En el campo literario se intenta desde el principio de la dictadura dar cuenta del alcance de la transformación en marcha. Los primeros poemas se escabullen de los lugares mismos de detención6, el género testimonial adquiere renovada actualidad7, más tarde la poesía aunada a la canción se sube a precarias tarimas cuando la sociedad civil inicia la difícil empresa de su reconstitución8, mientras desde el exilio los narradores vuelcan la historia reciente a las formas de la ficción9, y los poetas ensayan darle forma en el lenguaje a la comunidad acechada. Pero la inmediatez de los hechos, las restricciones de la censura y la autocensura, así como la urgencia por hacer de la expresión literaria una forma de acción y participación directas en la resistencia antidictatorial dificultan, y hacen a veces improcedente, la elaboración pausada de la experiencia. Como señala Grínor Rojo, «la escritura que sigue al golpe es de emergencia: se ha puesto en entredicho una cierta economía discursiva y hay otra que aún no se hace oír» (58). Transcurridas más de tres décadas desde aquella transformación del país, surgen expresiones literarias que buscan hacerse cargo de las implicaciones profundas del quiebre social. Son señales de la elaboración de otra economía discursiva que pretende y logra reflejar la noción de un país quebrado.

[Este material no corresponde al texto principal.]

import Summits.ValiantsHypothesis.ValiantsHypothesis.Theorems.LacunarySymmetroidMatrixDescartesCensusChamber1357
import Summits.ValiantsHypothesis.ValiantsHypothesis.Theorems.LacunarySymmetroidMatrixDescartesCensusChamberSymmetry

/-!
# `MatrixDescartes` census — chamber 2109: complete door-A row as the MIRROR of chamber 1357

HONEST FRAMING.  Object-search cell `pub-symmetroid`, door-A target `DoorA26 := PosRootLawAt 2 6 19`
(stmt-ValiantsHypothesis-19979; OPEN, typed, never asserted), crux `Theses.LacunarySymmetroid.MatrixDescartes`
(stmt-ValiantsHypothesis-18050).  Chamber 2109 of theory g6's table (smallest member `(0,5,12,18,21,29)`; words `DDDDID` / `IIIIDI`)
is the MIRROR of chamber 1357 (`d ↦ d₅ − d_{5−i}`, pair-sum order reversed and letters relabelled `i ↦ 5 − i`): the landed complete row
`Census.doorA26_on_chamber1357` transfers by `Census.chamberRow_mirror` (`x ↦ 1/x`, tree file …CensusChamberSymmetry) — no second certificate.
Nothing here bears on `V = 19`, on other chambers, on `DoorA26` as a whole (OPEN), on the crux, or on `VP ≠ VNP`.

[folklore] Bookkeeping (generated by the seat's `gen_mirror.py`); elementary.
-/

-- `Summit.ValiantsHypothesis.ValiantsHypothesis.…` repeats a component by the D-0017 layout
-- (single-conjunct summit), which the `dupNamespace` linter flags; the name is mandated.
set_option linter.dupNamespace false

namespace Summit.ValiantsHypothesis.ValiantsHypothesis.Theorems.LacunarySymmetroidMatrixDescartes.Census

/-- **DOOR-A ROW ON THE WHOLE CHAMBER 2109** (mirror of chamber 1357): every exponent vector whose pair sums are ordered as in chamber 2109
(smallest member `(0,5,12,18,21,29)`) satisfies `ζ(2,6; d) ≤ 19`. [folklore] -/
theorem doorA26_on_chamber2109 (d : Fin 6 → ℕ)
    (hd : StrictMono ((fun p : Fin 6 × Fin 6 => d p.1 + d p.2) ∘
      ![(0, 0), (0, 1), (1, 1), (0, 2), (1, 2), (0, 3), (0, 4), (1, 3), (2, 2), (1, 4), (0, 5),
        (2, 3), (2, 4), (1, 5), (3, 3), (3, 4), (2, 5), (4, 4), (3, 5), (4, 5), (5, 5)])) :
    PosRootLawOn 2 6 19 d := by
  have hσ : (fun t : Fin 21 => (((![(0, 0), (0, 1), (0, 2), (1, 1), (0, 3), (1, 2), (2, 2), (0, 4), (1, 3), (2, 3), (0, 5),
        (1, 4), (3, 3), (2, 4), (1, 5), (2, 5), (3, 4), (3, 5), (4, 4), (4, 5), (5, 5)] : Fin 21 → Fin 6 × Fin 6) (Fin.rev t)).2.rev,
      ((![(0, 0), (0, 1), (0, 2), (1, 1), (0, 3), (1, 2), (2, 2), (0, 4), (1, 3), (2, 3), (0, 5),
        (1, 4), (3, 3), (2, 4), (1, 5), (2, 5), (3, 4), (3, 5), (4, 4), (4, 5), (5, 5)] : Fin 21 → Fin 6 × Fin 6) (Fin.rev t)).1.rev)) =
      (![(0, 0), (0, 1), (1, 1), (0, 2), (1, 2), (0, 3), (0, 4), (1, 3), (2, 2), (1, 4), (0, 5),
        (2, 3), (2, 4), (1, 5), (3, 3), (3, 4), (2, 5), (4, 4), (3, 5), (4, 5), (5, 5)] : Fin 21 → Fin 6 × Fin 6) := by
    funext t; fin_cases t <;> rfl
  refine chamberRow_mirror _ (fun d' hd' => doorA26_on_chamber1357 d' hd') d ?_
  rw [hσ]; exact hd

/-- Non-vacuity: the smallest member of chamber 2109. [folklore] -/
example : PosRootLawOn 2 6 19 (![0, 5, 12, 18, 21, 29] : Fin 6 → ℕ) :=
  doorA26_on_chamber2109 _ (Fin.strictMono_iff_lt_succ.2 (by decide))

end Summit.ValiantsHypothesis.ValiantsHypothesis.Theorems.LacunarySymmetroidMatrixDescartes.Census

Mi pregunta es acerca de las formas que asume la imaginación del país a partir de la memoria de la violencia política que se reactualiza en el presente textual en un libro reciente, Inri de Raúl Zurita, publicado en el año 2003. Desde las primeras publicaciones de fines de los años setenta, Zurita intenta dar cuenta de las implicaciones del quiebre social a través de y en el lenguaje de la poesía. Sus últimos volúmenes, Inri (2003) y Las ciudades de agua (2007), ahondan de manera radical en esta labor, incorporando a veces con variaciones textos completos, referencias, menciones, procedimientos de los libros anteriores. En un sentido, este aspecto mantiene una correspondencia con el trabajo sicológico de elaboración de experiencias traumáticas. Una de sus características consiste en la reelaboración que va al encuentro de los múltiples materiales que conforman esas experiencias para mirarlos de nuevo y colocarlos en marcos inéditos que los resignifican al ponerlos a actuar en el presente. En otro sentido, la reescritura se relaciona con una poética de la obra total en la que se diseñan grandes movimientos que van desde la voz del yo escindido y en fragmentos de Purgatorio (1979) a la visión utópica de Anteparaíso (1982) y La vida nueva (1993), a la voz y el lugar de los ausentes que se construye en Canto a su amor desaparecido (1985), hasta la inscripción del propio cuerpo en el poema y la escritura en el cielo y el paisaje10. En el volumen que nos ocupa, en vez de monumentos que se fijan al paisaje, el memorial se construye a partir de palabras, más proclives, como la memoria, a la mutabilidad11. Como sintetiza William Rowe, «[l] eer Inri es experimentar una fuerza extraña pulsando a través del lenguaje, rompiendo sus canales habituales y abriendo zonas nunca vistas ni oídas»12.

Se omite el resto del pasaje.